A&A 462, 777-780 (2007)
DOI: 10.1051/0004-6361:20066581

Direct detection of exoplanet host star companion $\gamma$ Cep B and revised masses for both stars and the sub-stellar object

R. Neuhäuser1, M. Mugrauer1, M. Fukagawa2, 3, G. Torres4, and T. Schmidt1

1  Astrophysikalisches Institut, Universität Jena, Schillergässchen 2-3, 07745 Jena, Germany
    e-mail: rne@astro.uni-jena.de
2  Spitzer Science Center, California Institute of Technology, Pasadena, CA 91125, USA
3  Division of Particle and Astrophysical Sciences, Nagoya University, Furo-cho, Chikusa-ku, Nagoya 464-8602, Japan
4  Harvard-Smithsonian Center for Astrophysics, 60 Garden Street, Cambridge, MA 02138, USA

(Received 17 October 2006 / Accepted 24 October 2006 )

Abstract
Context.The star $\gamma$ Cep is known as a single-lined spectroscopic triple system at a distance of 13.8 pc, composed of a K1 III-IV primary star with V = 3.2 mag, a stellar-mass companion in a 66-67 year orbit (Torres 2007, ApJ, 654, 1095), and a substellar companion with $M_{\rm p} \sin i = 1.7$  $M_{\rm Jup}$ that is most likely a planet (Hatzes et al. 2003, ApJ, 599, 1383).
Aims.We aim to obtain a first direct detection of the stellar companion, to determine its current orbital position (for comparison with the spectroscopic and astrometric data), its infrared magnitude and, hence, mass.
Methods.We use the Adaptive Optics camera CIAO at the Japanese 8 m telescope Subaru on Mauna Kea, Hawaii, with the semi-transparent coronograph to block most of the light from the bright primary $\gamma$ Cep A, and to detect at the same time the faint companion B. In addition, we also used the IR camera $\Omega$ Cass at the Calar Alto 3.5 m telescope, Spain, to image $\gamma$ Cep A and B by adding up many very short integrations (without AO).
Results.$\gamma$ Cep B is clearly detected on our CIAO and $\Omega$ Cass images.

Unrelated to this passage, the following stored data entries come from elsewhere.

/-- **Taylor remainder of order `N` from a sup bound, several variables** (Hörmander (1973), Thms. 2.2.6–2.2.7 made
quantitative): for `h` holomorphic on `ball c R` in a finite-dimensional complex normed space, `0 < s < R' < R`,
`‖h‖ ≤ M` on `closedBall c R'` and `y ∈ closedBall c s`,
`‖h y − Σ_{n<N} (n!)⁻¹ Dⁿh(c)(y−c,…,y−c)‖ ≤ M (s/R')^N / (1 − s/R')` — the tail of the Taylor series
(`Literature.Analysis.Complex.hasSum_taylorCoeff`) dominated through Cauchy's inequality
(`Literature.Analysis.Complex.norm_taylorCoeff_le`) by the geometric series of ratio `s/R' < 1`.  This is the estimate
behind every *"we expand … up to the sixth order … and we estimate the remainder"* of [Balaban1985UV3] ((30) p. 263,
p. 269, (60) p. 271): a remainder of relative size (‖argument‖/radius)^{N}. [folklore] -/
theorem norm_sub_taylorPolynomial_le {h : E → F} {c : E} {R R' s M : ℝ}
    (hh : DifferentiableOn ℂ h (ball c R)) (hs : 0 < s) (hsR' : s < R') (hR'R : R' < R)
    (hM : ∀ z ∈ closedBall c R', ‖h z‖ ≤ M) {y : E} (hy : y ∈ closedBall c s) (N : ℕ) :
    ‖h y - taylorPolynomial h c N y‖ ≤ M * (s / R') ^ N / (1 - s / R') := by
  have hR'0 : 0 < R' := hs.trans hsR'
  set q : ℝ := s / R' with hq
  have hq0 : 0 ≤ q := div_nonneg hs.le hR'0.le
  have hq1 : q < 1 := (div_lt_one hR'0).2 hsR'
  have hsum := Literature.Analysis.Complex.hasSum_taylorCoeff hh
    (closedBall_subset_ball (hsR'.trans hR'R) hy)
  have htail : HasSum (fun n => ((n + N) ! : ℂ)⁻¹ • iteratedFDeriv ℂ (n + N) h c fun _ => y - c)
      (h y - taylorPolynomial h c N y) :=
    (hasSum_nat_add_iff' N).2 hsum
  have hbd : ∀ n, ‖((n + N) ! : ℂ)⁻¹ • iteratedFDeriv ℂ (n + N) h c (fun _ => y - c)‖ ≤
      M * q ^ N * q ^ n := by
    intro n
    have h1 := Literature.Analysis.Complex.norm_taylorCoeff_le hh hs hsR' hR'R hM hy (n + N)
    have h2 : M / (R' / s) ^ (n + N) = M * q ^ N * q ^ n := by
      rw [div_eq_mul_inv M, ← inv_pow, inv_div, ← hq, pow_add]
      ring
    rw [h2] at h1
    exact h1
  have hgsum : HasSum (fun n : ℕ => M * q ^ N * q ^ n) (M * q ^ N * (1 - q)⁻¹) :=
    (hasSum_geometric_of_lt_one hq0 hq1).mul_left _
  have := htail.norm_le_of_bounded hgsum hbd
  simpa [div_eq_mul_inv] using this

We use a photometric standard star to determine the magnitude of B after PSF subtraction in the Subaru image, and the magnitude difference between A and B in the Calar Alto images, and find an average value of $K = 7.3 \pm 0.2$ mag. The separations and position angles between A and B are measured on 15 July 2006 and 11 and 12 Sept. 2006, B is slightly south of west of A.
Conclusions.By combining the radial velocity, astrometric, and imaging data, we have refined the binary orbit and determined the dynamical masses of the two stars in the $\gamma$ Cep system, namely $1.40 \pm 0.12$ $M_{\odot}$ for the primary and $0.409 \pm
0.018$ $M_{\odot}$ for the secondary (consistent with being a M4 dwarf). We also determine the minimum mass of the sub-stellar companion to be $M_{\rm p} \sin i = 1.60 \pm 0.13$  $M_{\rm Jup}$.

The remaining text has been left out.